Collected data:
-.-.-

import Summits.BirchSwinnertonDyer.BirchSwinnertonDyer.Theses.SmallImageMuTransfer
import Summits.BirchSwinnertonDyer.Rank1Residual.X10.CoreTheoremAOddPrimeHolds
import Summits.BirchSwinnertonDyer.Rank1Residual.X9.SurjKatoCertificateRoute
import Literature.NumberTheory.EllipticCurves.Kato2004.ZetaSideInputs
import HarnessLib

/-!
# The crux `MuTransfer` (stmt-BirchSwinnertonDyer-19629) BY NAME modulo the ZETA SIDE of Kato's package
# and the verbatim Thm. 17.4 — the Euler-system DIVISIBILITY half of F1 leaves the non-surjective branch

Cell `bsd-smallim` (rung K6 of `BirchSwinnertonDyer`, class X9), seat `bsd-line-k6-p2` (D-0154 KEY (146)
row 9; line `f1_fine` of `Cruxes/MuTransfer`).  HONEST FRAMING: proves no case of BSD and closes no item —
19629 stays OPEN by design; every theorem here is CONDITIONAL on named published facts (the gate records
`conditional-result`).  PARTITION (D-0054): X9 (A4) — types-the-object-of; closes NONE; bears_on: K6
(route-BirchSwinnertonDyer-SmallImageMuTransfer item 19629; shared with route PrintX9).

## What is new

Of record (k6-c2 g6, p482919): `Theorems.smallImageMuTransfer_MuTransfer_of_fine : F1 → MuTransfer`, F1 =
`Kato2004.exists_divisibilityInputs_fineQuotient_zeta` = Kato's WHOLE §17.13 package (Thm. 12.4 (1),
12.5 (2)–(4), 12.6, 16.6 (2), 17.4 (2), Prop. 17.11, (17.13.1)–(17.13.4), p. 280) with the fine quotient and
the span clause.  Reading the two branches of that proof against the package's 30 fields:

* the NON-SURJECTIVE branch (CM included; the cell's Theorem A core `X10.coreTheoremAOddPrime_holds` fed by
  `X10.mu_eq_zero_of_coreOddPrime`) consumes ONLY the zeta side at `(p)` — `loc, toX, exact_P, col,
  col_injective, Z`, the span clause, the fine quotient and the first half of `image_zeta_localized` at
  `𝔭 = (p)` — now the Literature sub-package `Kato2004.ZetaSideInputs` / fact
  `Kato2004.exists_zetaSideInputs` (ZS; F1 ⟹ ZS and F1′ ⟹ ZS by forgetting fields,
  `Kato2004.exists_zetaSideInputs_of_fineQuotient_zeta` / `…_of_zetaLine`): theorem
  `smallImageMuTransfer_mu_eq_zero_of_nonsurj_of_zetaSide` re-runs the registered composition over ZS;
* the SURJECTIVE branch consumes only Kato's Thm. 17.4 (1)(3) at the datum — the tree's VERBATIM named
  predicate `kato_divisibility W p` (file `PAdicBSD`), here a by-name binder `hKato` (as in x10 g40's
  `smallImageMuTransfer_MuTransfer_of_kato`) instead of being derived from F1's field `integral`:
  `smallImageMuTransfer_mu_eq_zero_of_surj_of_kato` (principal characteristic ideal by
  `charIdeal_isPrincipal_holds`; no Burungale–Castella–Skinner).

Hence **`smallImageMuTransfer_MuTransfer_of_zetaSide_of_kato : ZS → (∀ data, kato_divisibility) → MuTransfer`**
— the parent item BY NAME on a hypothesis IMPLIED by F1 (F1 ⟹ ZS is
`Kato2004.exists_zetaSideInputs_of_fineQuotient_zeta`; F1 ⟹ `kato_divisibility` at every datum is k6-c2 g6's
`smallImageMuTransfer_kato_divisibility_of_fine`, p482919; the one-line composition re-deriving p482919's
statement is recorded in the line's workfile `Cruxes/MuTransfer/Lines/f1_fine.lean`, not here, to keep this
file's import cone free of other route-dependent Theorems files), i.e. a formally STRONGER conditional theorem
whose two inputs are each closer to print: ZS = the CONSTRUCTION of the zeta elements with the explicit reciprocity
law, the Coleman map and Poitou–Tate at one spot (Kato §§2–8, Thm. 12.5 (1), 12.6, Ex. 13.3, 16.6 (2), 17.5,
Prop. 17.11, (17.13.1)/(17.13.3), (14.9.3)); `kato_divisibility` = Thm. 17.4 verbatim.  Kato's Euler-system
DIVISIBILITY theorems (Thm. 12.4, 12.5 (2)–(4), 13.4, (17.13.2), (17.13.4)) are OUT of the cone of the
non-surjective branch — the branch that is the NEW content of the crux.  For the planner (not this seat's
call): the single registered stub `stub_inputs : F1` of line `f1_fine` may be re-keyed as
`stub_zetaSide : ZS` + `stub_kato : ∀ data, kato_divisibility` without touching the composition.

References: K. Kato, Astérisque 295 (2004) Thm. 12.5 (1), Thm. 12.6, Ex. 13.3, (14.9.3), Thm. 16.6 (2), Thm.
17.4, 17.5, Prop. 17.11, §17.13 [Kato2004Asterisque]; R. Greenberg, V. Vatsal, Invent. Math. 142 (2000) Prop.
3.7 [GreenbergVatsal2000]; J.-P. Serre, *Abelian ℓ-adic representations* IV-23 [SerreAbelianLadic1968];
L. Washington, *Cyclotomic Fields* §13.2 [Washington1997]; HOME/koly/MU-TRANSFER-PROOF.md Theorem A / Cor. B.
-/

-- the summit and its single problem are both named `BirchSwinnertonDyer` (registry layout D-0017)
set_option linter.dupNamespace false
set_option autoImplicit false

noncomputable section

open scoped Classical MatrixGroups ModularForm NumberField
open CongruenceSubgroup WeierstrassCurve Field IsDedekindDomain
open Literature.NumberTheory.GaloisRepresentations
open Literature.NumberTheory.EllipticCurves Literature.NumberTheory.EllipticCurves.ModularForms
open Literature.NumberTheory.EllipticCurves.Kato2004
open Literature.NumberTheory.EllipticCurves.Kato2004.EulerSystemValues
open Literature.NumberTheory.EllipticCurves.Rank1Residual
open Summit.BirchSwinnertonDyer.BirchSwinnertonDyer.Rank1Residual
open Summit.BirchSwinnertonDyer.BirchSwinnertonDyer.Theses.SmallImageMuTransfer
open Summit.BirchSwinnertonDyer.Rank1Residual (hasSurjectiveModNGaloisRep_pow_of_surj
  hasUnitContent_of_mem_span_singleton)
open Summit.BirchSwinnertonDyer.Rank1Residual.X10 (coreTheoremAOddPrime_holds)

namespace Summit.BirchSwinnertonDyer.BirchSwinnertonDyer.Theorems

/-! ## The non-surjective branch over the zeta-side package -/

/-- **`μ(X(E/ℚ_∞)) = 0` at every odd good ordinary prime with `E[p]` irreducible and `ρ̄` NOT surjective,
given one unit coefficient of `L_p(f, α)` — modulo the ZETA SIDE of Kato's package ALONE** (ZS =
`Kato2004.exists_zetaSideInputs`).  The registered composition `X10.mu_eq_zero_of_coreOddPrime` re-run over
the sub-package: GV Prop. 3.7 gives `ι G₁ = L_p` and the certificate `G₁ ∉ (p)`; the `(p)`-clause and the
span clause give a GENUINE Euler-system class outside `p𝐇¹` (`ZetaSideInputs.exists_isEulerSystemClass_notMem`);
the cell's Theorem A core (`X10.coreTheoremAOddPrime_holds`, unconditional) kills `Sel₀(ℚ_∞, E[p^∞])[p]`
by a power of `T`, so `X₀/pX₀` is finite and `length_(p) X₀ = 0`; the bookkeeping
`ZetaSideInputs.mu_eq_zero_of_lengthAt_fine_eq_zero` (exactness at `P`, injective Coleman map, fine
quotient) gives `D.mu = 0`.  CM or not; conditional on ZS only; nothing asserted.
[cite: Kato2004Asterisque, Thm. 12.6 (p. 222), Ex. 13.3 (p. 225), (14.9.3) (p. 240), Thm. 16.6 (2) (p. 271), Prop. 17.11 (p. 277) and §17.13 (pp. 279–280)]
[cite: GreenbergVatsal2000, Prop. 3.7] -/
theorem smallImageMuTransfer_mu_eq_zero_of_nonsurj_of_zetaSide (hZS : exists_zetaSideInputs) :
    ∀ (W : WeierstrassCurve ℚ) [W.IsElliptic] [W.IsGloballyMinimal] (p : ℕ) [Fact p.Prime]
      {N : ℕ} [NeZero N] (f : CuspForm (Gamma0 N) 2),
      p ≠ 2 → W.HasGoodReductionAtPrime p → ¬ (p : ℤ) ∣ W.frobeniusTrace p →
      W.HasIrreducibleModPGaloisRep p → ¬ W.HasSurjectiveModNGaloisRep p → IsNewformOf W f →
      (∃ n : ℕ, ‖PowerSeries.coeff n (padicLFunction f (unitRoot W p : ℚ_[p]))‖ = 1) →
      ∀ (κ : ZpExtension ℚ p) (γ : absoluteGaloisGroup ℚ),
        κ.IsCyclotomic → κ.IsTopGenerator γ → IsCyclotomicVariable p γ →
        ∀ D : W.SelmerDualData κ γ, D.mu = 0 := by
  intro W _ _ p _ N _ f hp2 hgood hap hirr hnsurj hf hcert κ γ hκ hγ hγ' D
  haveI : ContinuousSMul ℤ_[p] (W.tateModule p) := TateModule.continuousSMul_padicInt
  haveI : Module.Free ℤ_[p] (W.tateModule p) := W.module_free_tateModule_holds p
  haveI : Module.Finite ℤ_[p] (W.tateModule p) := W.module_finite_tateModule_holds p
  have hord : IsOrdinaryAt W p := ⟨hgood, hap⟩
  -- the pinned modules: `𝐇¹_Γ(T_pW)` and the dual fine Selmer group `X₀(E/ℚ_∞)`
  obtain ⟨I⟩ := nonempty_iwasawaH1Data_holds W p κ γ hκ hγ
  obtain ⟨Y⟩ := W.nonempty_fineSelmerDualData κ hγ
  -- `X(E/ℚ_∞)` is finitely generated over `Λ` for the cyclotomic `κ` (tree theorem)
  haveI : Module.Finite (IwasawaAlgebra p) D.X :=
    WeierstrassCurve.SelmerDualData.module_finite_of_isCyclotomic W κ hκ D hγ
  -- the zeta-side package
  obtain ⟨K⟩ := hZS W p f κ γ hp2 hord hκ hγ hγ' hf I D Y
  haveI : Module.Finite (IwasawaAlgebra p) Y.X := Module.Finite.of_surjective K.π K.π_surjective
  -- `L_p ∈ Λ` (GV Prop. 3.7) and the certificate: `G₁ ∉ (p)`
  obtain ⟨G₁, hG₁⟩ := exists_iwasawaToPowerSeries_eq_padicLFunction hp2 hord hf hirr
  have hμL : G₁ ∉ IwasawaAlgebra.augIdealP p := not_mem_augIdealP_of_norm_coeff_eq_one hG₁ hcert
  -- §6 (i) with the span clause: some GENUINE Euler-system class is not divisible by `p`
  obtain ⟨s, hs, hsp⟩ := K.exists_isEulerSystemClass_notMem hirr hG₁ hμL
  -- the core of Theorem A (unconditional, odd prime): a power of `T` kills the `E[p]`-lifts of `Sel₀`
  obtain ⟨J, hJ⟩ := coreTheoremAOddPrime_holds W p κ γ I hp2 hgood hap hirr hnsurj hκ hγ ⟨s, hs, hsp⟩
  haveI : Finite (Y.X ⧸ (IwasawaAlgebra.augIdealP p • (⊤ : Submodule (IwasawaAlgebra p) Y.X))) :=
    Y.finite_quotient_augIdealP_of_finite_pTorsion
      (W.finite_fineSelmerInfty_pTorsion_of_forall_iterate_eq_zero κ hγ hJ)
  -- bookkeeping at `𝔭 = (p)`: `length X₀_𝔭 = 0 ⟹ μ(X) = 0`
  let 𝔭 : PrimeSpectrum (IwasawaAlgebra p) :=
    ⟨IwasawaAlgebra.augIdealP p, IwasawaAlgebra.isPrime_augIdealP_holds p⟩
  have hY0 : Module.lengthAt (IwasawaAlgebra p) Y.X 𝔭 = 0 :=
    Summit.BirchSwinnertonDyer.BirchSwinnertonDyer.Rank1Residual.KatoMuSkeleton.lengthAt_eq_zero_of_finite_quotient_p
      (M := Y.X) 𝔭 rfl
  exact K.mu_eq_zero_of_lengthAt_fine_eq_zero hirr hG₁ hcert 𝔭 rfl hY0

/-! ## The surjective branch over Kato's Thm. 17.4 verbatim -/

/-- **`μ(X(E/ℚ_∞)) = 0` on the SURJECTIVE good-ordinary cell at `p ≥ 5` from Kato's Thm. 17.4 BY NAME
(the tree's predicate `kato_divisibility W p`, every cyclotomic datum and newform) and one unit coefficient of
`L_p(f, α)`** — the surjective branch of p482919 with the Thm. 17.4 binder taken verbatim instead of being
derived from F1.  Clause (3) under `ρ̄_{E,p^m}` onto for all `m` (Serre IV-23 from `surj(p)` and `p ≥ 5`,
`hasSurjectiveModNGaloisRep_pow_of_surj`) gives `g₁ ∈ char_Λ X` with `ι g₁ = L_p(f, α)`; `char_Λ X = (g₀)`
is principal (`charIdeal_isPrincipal_holds`); the certificate makes `μ(g₁) = 0`, hence `μ(g₀) = 0`
(`hasUnitContent_of_mem_span_singleton`), i.e. `μ(X) = 0` (`GreenbergVatsal2000.mu_eq_zero_iff_hasUnitContent`,
`X` torsion by clause (1)).  Conditional on the binder; nothing asserted.
[cite: Kato2004Asterisque, Thm. 12.5 (4) (p. 222) and Thm. 17.4 (1)(3) (p. 273)]
[cite: SerreAbelianLadic1968, Ch. IV §3.4 Lemma 3 (IV-23)] [cite: GreenbergVatsal2000, p. 2, (1)–(2)]
[cite: Washington1997, §13.2] -/
theorem smallImageMuTransfer_mu_eq_zero_of_surj_of_kato
    (hKato : ∀ (W : WeierstrassCurve ℚ) [W.IsElliptic] [W.IsGloballyMinimal] (p : ℕ) [Fact p.Prime]
      (κ : ZpExtension ℚ p) (γ : Field.absoluteGaloisGroup ℚ) (N : ℕ) [NeZero N]
      (f : CuspForm (Gamma0 N) 2), kato_divisibility W p (κ := κ) (γ := γ) (f := f))
    (W : WeierstrassCurve ℚ) [W.IsElliptic] [W.IsGloballyMinimal] (p : ℕ) [Fact p.Prime] (hp : 5 ≤ p)
    (hgood : W.HasGoodReductionAtPrime p) (hap : ¬ (p : ℤ) ∣ W.frobeniusTrace p)
    (hsurj : W.HasSurjectiveModNGaloisRep p) {N : ℕ} [NeZero N] (f : CuspForm (Gamma0 N) 2)
    (hf : IsNewformOf W f)
    (hcert : ∃ n : ℕ, ‖PowerSeries.coeff n (padicLFunction f (unitRoot W p : ℚ_[p]))‖ = 1)
    (κ : ZpExtension ℚ p) (γ : absoluteGaloisGroup ℚ) (hκ : κ.IsCyclotomic)
    (hγ : κ.IsTopGenerator γ) (hγ' : IsCyclotomicVariable p γ) (D : W.SelmerDualData κ γ) :
    D.mu = 0 := by
  have hp2 : p ≠ 2 := by omega
  haveI : Module.Finite (IwasawaAlgebra p) D.X := D.module_finite_holds hγ
  -- Kato (1) and (3) at the datum, by name
  obtain ⟨hX, -, h3⟩ := hKato W p κ γ N f hp2 ⟨hgood, hap⟩ hκ hγ hγ' hf D
  obtain ⟨g₁, hg₁, hιg₁⟩ := h3 (hasSurjectiveModNGaloisRep_pow_of_surj hp hsurj)
  -- the characteristic ideal is principal (Λ is a UFD)
  obtain ⟨g₀, hg₀⟩ := (charIdeal_isPrincipal_holds p D.X).principal
  have hchar : D.charIdeal = Ideal.span {g₀} := hg₀
  have hg₁u : GreenbergVatsal2000.HasUnitContent g₁ := hasUnitContent_of_map_eq g₁ _ hιg₁ hcert
  have hg₀u : GreenbergVatsal2000.HasUnitContent g₀ :=
    hasUnitContent_of_mem_span_singleton (hchar ▸ hg₁) hg₁u
  exact (GreenbergVatsal2000.mu_eq_zero_iff_hasUnitContent D hX hchar).mpr hg₀u

/-! ## The parent item by name, modulo the zeta side and Thm. 17.4 -/

/-- **The parent crux `MuTransfer` (stmt-BirchSwinnertonDyer-19629), literally the route decl, modulo the
ZETA SIDE of Kato's package (ZS = `Kato2004.exists_zetaSideInputs`) and Kato's Thm. 17.4 BY NAME
(`kato_divisibility`).**  Excluded middle on `surj(p)`: `smallImageMuTransfer_mu_eq_zero_of_surj_of_kato` /
`smallImageMuTransfer_mu_eq_zero_of_nonsurj_of_zetaSide`.  The hypothesis is IMPLIED by F1 (`Kato2004.exists_zetaSideInputs_of_fineQuotient_zeta`
and p482919's `smallImageMuTransfer_kato_divisibility_of_fine`), so this is p482919's theorem with a weaker
hypothesis, each conjunct closer to print; Kato's Euler-system divisibility theorems are out of the cone of the
non-surjective branch.  Conditional; the item stays open until both binders are theorems; BSD not advanced.
[cite: Kato2004Asterisque, Thm. 12.6 (p. 222), Thm. 16.6 (2) (p. 271), Thm. 17.4 (p. 273), Prop. 17.11 (p. 277) and §17.13 (pp. 279–280)]
[cite: GreenbergVatsal2000, Prop. 3.7] -/
theorem smallImageMuTransfer_MuTransfer_of_zetaSide_of_kato (hZS : exists_zetaSideInputs)
    (hKato : ∀ (W : WeierstrassCurve ℚ) [W.IsElliptic] [W.IsGloballyMinimal] (p : ℕ) [Fact p.Prime]
      (κ : ZpExtension ℚ p) (γ : Field.absoluteGaloisGroup ℚ) (N : ℕ) [NeZero N]
      (f : CuspForm (Gamma0 N) 2), kato_divisibility W p (κ := κ) (γ := γ) (f := f)) :
    Summit.BirchSwinnertonDyer.BirchSwinnertonDyer.Theses.SmallImageMuTransfer.MuTransfer := by
  unfold Summit.BirchSwinnertonDyer.BirchSwinnertonDyer.Theses.SmallImageMuTransfer.MuTransfer
    Summit.BirchSwinnertonDyer.BirchSwinnertonDyer.Rank1Residual.KatoMuTransfer
  intro W _ _ p _ N _ f hp hgood hap hirr hf hcert κ γ hκ hγ hγ' D
  by_cases hsurj : W.HasSurjectiveModNGaloisRep p
  · exact smallImageMuTransfer_mu_eq_zero_of_surj_of_kato hKato W p hp hgood hap hsurj f hf hcert κ γ
      hκ hγ hγ' D
  · exact smallImageMuTransfer_mu_eq_zero_of_nonsurj_of_zetaSide hZS W p f (by omega) hgood hap hirr
      hsurj hf hcert κ γ hκ hγ hγ' D

/-- **The same statement under the tree's name `Rank1Residual.KatoMuTransfer`** (head constant of item 19629
and of `Theses.PrintX9.MuTransfer`), modulo ZS and Thm. 17.4 by name.
[cite: Kato2004Asterisque, Thm. 12.6 (p. 222), Thm. 17.4 (p. 273) and §17.13 (pp. 279–280)] -/
theorem smallImageMuTransfer_katoMuTransfer_of_zetaSide_of_kato (hZS : exists_zetaSideInputs)
    (hKato : ∀ (W : WeierstrassCurve ℚ) [W.IsElliptic] [W.IsGloballyMinimal] (p : ℕ) [Fact p.Prime]
      (κ : ZpExtension ℚ p) (γ : Field.absoluteGaloisGroup ℚ) (N : ℕ) [NeZero N]
      (f : CuspForm (Gamma0 N) 2), kato_divisibility W p (κ := κ) (γ := γ) (f := f)) :
    Summit.BirchSwinnertonDyer.BirchSwinnertonDyer.Rank1Residual.KatoMuTransfer :=
  smallImageMuTransfer_MuTransfer_of_zetaSide_of_kato hZS hKato

end Summit.BirchSwinnertonDyer.BirchSwinnertonDyer.Theorems

end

-.-.-

- [Task to complete] Look through the data above. Find each line with the string "this" and copy it.

- [Output below]
statement is recorded in the line's workfile `Cruxes/MuTransfer/Lines/f1_fine.lean`, not here, to keep this
non-surjective branch — the branch that is the NEW content of the crux.  For the planner (not this seat's
and p482919's `smallImageMuTransfer_kato_divisibility_of_fine`), so this is p482919's theorem with a weaker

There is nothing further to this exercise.